I have an HTML file that I curl and download with Python. However, I don't know how to get the data that I want out of it. I've used BS to get value from XML files but never something like this. Here is the section of the file I'm trying to read and grab:
<script>
var AC = {};
AC.org_json =
{
"id": "manager",
"children": [
{
"id": "employee1",
"children": [],
"data": {
"direct_reports": 0,
"badge_color": "F",
"badge_url": "https://someurl",
"full_name": "Employee1 Name",
"job_title": "Employee Job Title",
"department_name": "IT",
"building": "SITE1",
"phone": null,
"expanded": false
}
},
{
"id": "employee2",
"children": [],
"data": {
"direct_reports": 0,
"badge_color": "F",
"badge_url": "https://someurl",
"full_name": "Employee2 Name",
"job_title": "Employee Job Title",
"department_name": "IT",
"building": "SITE1",
"phone": null,
"expanded": false
}
},
......continues for however many entries there are.
</script>
The goal is to grab the "id" and the "job_title" of each entry. I just need some help getting started in the right direction. Any help is appreciated. Thank you.
EDIT: I was able to get the data in the tags separate from the HTML file.

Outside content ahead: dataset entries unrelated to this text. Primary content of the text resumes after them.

import Summits.BirchSwinnertonDyer.BirchSwinnertonDyer.Theorems.ThetaPartnerAtTwoSignedMainConjectureCMTwoRankZeroPTDeepAdditiveIntegral
import HarnessLib

/-!
# Route `ThetaPartnerAtTwo` (TP2), crux K2R0P♭ (stmt-BirchSwinnertonDyer-26471; derived node K2r0P 24945), line `rankzero` v20,
# stub `stub_poitouTateDeepTwo` = (S_PT) — brick **B6c, part 3: the hypothesis (I)_bad of the stub-closer VERBATIM**
# («∀ n, ∀ x ∈ H¹(Γ_n, T_pA), ∀ bad w ≠ p, ∀ 𝔓 ∣ w, res_{Γ_n ⊓ I_𝔓}((p : ℤ_[p])^e • x) = 0», `e` uniform in `n`)

HONEST FRAMING (cell `pub/bsd-wall`, W-ALL row 1; extra width seat `bsd-wall-tp2-p2-w5` g0, `--supports` only).
THEOREMS ONLY (no definition, no named fact, no instance, no `sorry`); closes no item; BSD is NOT proved by
any of this.  Sequel of `…PTDeepAdditiveInertia.lean` / `…PTDeepAdditiveIntegral.lean` (B6c parts 1–2): the
same uniform exponent, now (i) ONE exponent for ALL additive places at once, (ii) in the `p`-POWER form
`(p : ℤ_[p]) ^ e • x` of the lead's stub-closer (STATUS 2026-08-28T11:27:56Z, hypothesis (I)_bad), (iii) at
every layer `κ.layerSubgroup n` of any `ℤ_p`-extension, and (iv) for a CM curve with «bad» in place of
«additive» (`hasAdditiveReductionAt_of_hasCM_of_not_hasGoodReductionAt`).

* `pow_factorization_smul_eq_zero_of_nsmul_eq_zero` — `E • z = 0 ⇒ (p : ℤ_[p]) ^ {v_p E} • z = 0` in a
  `ℤ_p`-module (the prime-to-`p` part of `E` is a unit; = `pow_factorization_smul_mem_of_nsmul_mem` at `⊥`).
* `exists_pow_smul_resLe_inertia_tate_eq_zero_of_forall_additive` — for `E/ℚ` elliptic, `p`, `κ`: ONE `e` with
  `res_{Γ_n ⊓ I_𝔓}((p : ℤ_[p]) ^ e • x) = 0` for every `n`, every `x ∈ H¹(Γ_n, T_pE)`, every ADDITIVE `w ≠ p`
  and every `𝔓 ∣ w` (product of the per-place exponents of part 2 over the finite set of additive places).
* `exists_pow_smul_resLe_inertia_tate_eq_zero_of_hasCM` — the same for a CM curve at every BAD `w ≠ p`:
  hypothesis (I)_bad of the stub-closer, byte-shape `resLe (tateRep A p).toTopRep
  (inf_le_left : κ.layerSubgroup n ⊓ 𝔓.inertia Γ_ℚ ≤ κ.layerSubgroup n) 1 (((p : ℤ_[p]) ^ e) • x) = 0`.

References: [Kato2004Asterisque] §8.2, Lemma 8.5 (pp. 180–184), §12.2 (p. 220); [SilvermanATAEC1994]
Thm. IV.10.2(a) (PDF pp. 358–359), Thm. II.6.4 (PDF p. 148); [NeukirchANT1999] II §9 Prop. (9.6).
-/

set_option autoImplicit false
-- the Theorems namespace of this sub repeats the summit name by design (D-0017 nested layout)
set_option linter.dupNamespace false

noncomputable section

open scoped Classical NumberField Pointwise
open CategoryTheory Function Field NumberField IsDedekindDomain IsDedekindDomain.HeightOneSpectrum
open Literature.NumberTheory.EllipticCurves Literature.NumberTheory.GaloisRepresentations
open Literature.NumberTheory.EllipticCurves.Kato2004
  Literature.NumberTheory.EllipticCurves.Kato2004.EulerSystemValues Rat.HeightOneSpectrum
open _root_.TopRep _root_.ContinuousCohomology

namespace Summit.BirchSwinnertonDyer.BirchSwinnertonDyer.Theorems

namespace SignedLowerOffTwo.PTDeep

variable (W : WeierstrassCurve ℚ) [W.IsElliptic] (p : ℕ) [Fact p.Prime]

/-- `E • z = 0 ⇒ (p : ℤ_[p]) ^ {v_p(E)} • z = 0` in a `ℤ_p`-module (`E ≠ 0`): the prime-to-`p` part of `E`
is a unit of `ℤ_p` (`pow_factorization_smul_mem_of_nsmul_mem` for the submodule `⊥`). [folklore] -/
theorem pow_factorization_smul_eq_zero_of_nsmul_eq_zero {M : Type*} [AddCommGroup M] [Module ℤ_[p] M]
    {E : ℕ} (hE : E ≠ 0) {z : M} (h : E • z = 0) : (p : ℤ_[p]) ^ (E.factorization p) • z = 0 := by
  rw [← Submodule.mem_bot ℤ_[p]] at h ⊢
  exact pow_factorization_smul_mem_of_nsmul_mem p ⊥ hE h

variable [ContinuousSMul ℤ_[p] (W.tateModule p)]

/-- **One `p`-power exponent for all additive places, every layer.**  For `E/ℚ` elliptic, `p` prime and a
`ℤ_p`-extension datum `κ` of `ℚ` there is `e : ℕ` such that for every layer `n`, every
`x ∈ H¹(ℚ_n, T_pE) = H1 (tateRep E p) (κ.layerSubgroup n)`, every ADDITIVE place `w ≠ p` and every prime
`𝔓 ∣ w` of `\bar ℤ`, the restriction of `(p : ℤ_[p]) ^ e • x` to `Gal(ℚ̄/ℚ_n) ⊓ I_𝔓` vanishes.  (Per place:
part 2 `exists_nsmul_resLe_inertia_tate_eq_zero_of_hasAdditiveReductionAt` with `I_𝔓 ≤ Gal(ℚ̄/ℚ_n)` from
`ZpExtension.inertia_le_kerSubgroup`; the additive places are finitely many (`finite_badPlaces`), so the
product of their exponents works; `ℕ`-multiple ⇒ `p`-power multiple by the unit trick.)
[cite: SilvermanATAEC1994, Thm. IV.10.2(a), additive case (PDF pp. 358–359)]
[cite: Kato2004Asterisque, §8.2, Lemma 8.5 (pp. 180–184) and §12.2 (p. 220)] -/
theorem exists_pow_smul_resLe_inertia_tate_eq_zero_of_forall_additive (κ : ZpExtension ℚ p) :
    ∃ e : ℕ, ∀ (n : ℕ) (x : H1 (tateRep W p) (κ.layerSubgroup n)) (w : HeightOneSpectrum (𝓞 ℚ)),
      ((primesEquiv w : Nat.Primes) : ℕ) ≠ p → W.HasAdditiveReductionAt w → ∀ 𝔓 ∈ w.primesAbove,
      resLe (tateRep W p).toTopRep
        (inf_le_left : κ.layerSubgroup n ⊓ 𝔓.inertia (absoluteGaloisGroup ℚ) ≤ κ.layerSubgroup n) 1
        (((p : ℤ_[p]) ^ e) • x) = 0 := by
  have hp : p.Prime := Fact.out
  -- the finite set of additive places and one exponent per place
  have hfin : {v : HeightOneSpectrum (𝓞 ℚ) | W.HasAdditiveReductionAt v}.Finite :=
    (W.finite_badPlaces_holds (𝓞 ℚ)).subset fun v hv ↦
      WeierstrassCurve.HasAdditiveReductionAt.not_hasGoodReductionAt hv
  have key : ∀ v : HeightOneSpectrum (𝓞 ℚ), ∃ e : ℕ, 0 < e ∧
      ((p : 𝓞 ℚ) ∉ v.asIdeal → W.HasAdditiveReductionAt v → ∀ 𝔓 ∈ v.primesAbove,
        ∀ (U : Subgroup (absoluteGaloisGroup ℚ)), 𝔓.inertia (absoluteGaloisGroup ℚ) ≤ U →
        ∀ (x : H1 (tateRep W p) U), resLe (tateRep W p).toTopRep
          (inf_le_left : U ⊓ 𝔓.inertia (absoluteGaloisGroup ℚ) ≤ U) 1 (e • x) = 0) := by
    intro v
    by_cases hpv : (p : 𝓞 ℚ) ∈ v.asIdeal
    · exact ⟨1, one_pos, fun h ↦ absurd hpv h⟩
    by_cases hadd : W.HasAdditiveReductionAt v
    · obtain ⟨e, he, h⟩ :=
        exists_nsmul_resLe_inertia_tate_eq_zero_of_hasAdditiveReductionAt W p hpv hadd
      exact ⟨e, he, fun _ _ ↦ h⟩
    · exact ⟨1, one_pos, fun _ h ↦ absurd h hadd⟩
  choose e he hkey using key
  have hE : (∏ v ∈ hfin.toFinset, e v) ≠ 0 := (Finset.prod_pos fun v _ ↦ he v).ne'
  refine ⟨(∏ v ∈ hfin.toFinset, e v).factorization p, fun n x w hw hadd 𝔓 h𝔓 ↦ ?_⟩
  have hpw : (p : 𝓞 ℚ) ∉ w.asIdeal := WeierstrassCurve.natCast_not_mem_asIdeal_of_primesEquiv_ne hp hw
  have hIU : 𝔓.inertia (absoluteGaloisGroup ℚ) ≤ κ.layerSubgroup n :=
    (ZpExtension.inertia_le_kerSubgroup_holds ℚ p κ hpw h𝔓).trans (κ.kerSubgroup_le_layerSubgroup n)
  rw [map_smul]
  refine pow_factorization_smul_eq_zero_of_nsmul_eq_zero p hE ?_
  have hwmem : w ∈ hfin.toFinset := hfin.mem_toFinset.mpr hadd
  obtain ⟨m, hm⟩ : e w ∣ ∏ v ∈ hfin.toFinset, e v := Finset.dvd_prod_of_mem e hwmem
  rw [hm, mul_nsmul, ← map_nsmul, hkey w hpw hadd 𝔓 h𝔓 _ hIU x, nsmul_zero]

/-- **Hypothesis (I)_bad of the stub-closer, for a CM curve** (lead tp2-p2 g10, STATUS 2026-08-28T11:27:56Z:
«∀ n, ∀ x ∈ H¹(Γ_n, T₂A), ∀ bad w ≠ 2, ∀ 𝔓 ∣ w, resLe (tateRep A 2).toTopRep (inf_le_left : Γ_n ⊓ I_𝔓 ≤ Γ_n) 1
((2 : ℤ_[2])^e • x) = 0», `e` uniform in `n`).  For a CM elliptic curve `E/ℚ`, ANY prime `p` and ANY
`ℤ_p`-extension datum `κ`: there is `e : ℕ` such that for every layer `n`, every `x ∈ H¹(ℚ_n, T_pE)`, every
BAD place `w ≠ p` and every `𝔓 ∣ w`, `res_{Gal(ℚ̄/ℚ_n) ⊓ I_𝔓}((p : ℤ_[p]) ^ e • x) = 0` — every bad place of a
CM curve is additive (`hasAdditiveReductionAt_of_hasCM_of_not_hasGoodReductionAt`).
[cite: SilvermanATAEC1994, Thm. IV.10.2(a) (PDF pp. 358–359) and Thm. II.6.4 (PDF p. 148)]
[cite: Kato2004Asterisque, §8.2, Lemma 8.5 (pp. 180–184) and §12.2 (p. 220)] -/
theorem exists_pow_smul_resLe_inertia_tate_eq_zero_of_hasCM (hCM : W.HasCM) (κ : ZpExtension ℚ p) :
    ∃ e : ℕ, ∀ (n : ℕ) (x : H1 (tateRep W p) (κ.layerSubgroup n)) (w : HeightOneSpectrum (𝓞 ℚ)),
      ((primesEquiv w : Nat.Primes) : ℕ) ≠ p → ¬ W.HasGoodReductionAt w → ∀ 𝔓 ∈ w.primesAbove,
      resLe (tateRep W p).toTopRep
        (inf_le_left : κ.layerSubgroup n ⊓ 𝔓.inertia (absoluteGaloisGroup ℚ) ≤ κ.layerSubgroup n) 1
        (((p : ℤ_[p]) ^ e) • x) = 0 := by
  obtain ⟨e, h⟩ := exists_pow_smul_resLe_inertia_tate_eq_zero_of_forall_additive W p κ
  exact ⟨e, fun n x w hw hbad 𝔓 h𝔓 ↦
    h n x w hw (hasAdditiveReductionAt_of_hasCM_of_not_hasGoodReductionAt W hCM hbad) 𝔓 h𝔓⟩

end SignedLowerOffTwo.PTDeep

end Summit.BirchSwinnertonDyer.BirchSwinnertonDyer.Theorems

end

from bs4 import BeautifulSoup
#opens data file
get_data = open(html,'r').read()
soup = BeautifulSoup(get_data)
title = soup.find("div", id="content")
json_data = title.find_next("script")
print json_data
and it gives me the exact output above. Next question is though how do I get the values from that data? If I do:
data = json.loads(json_data)
print data
Then i get: ValueError: No JSON object could be decoded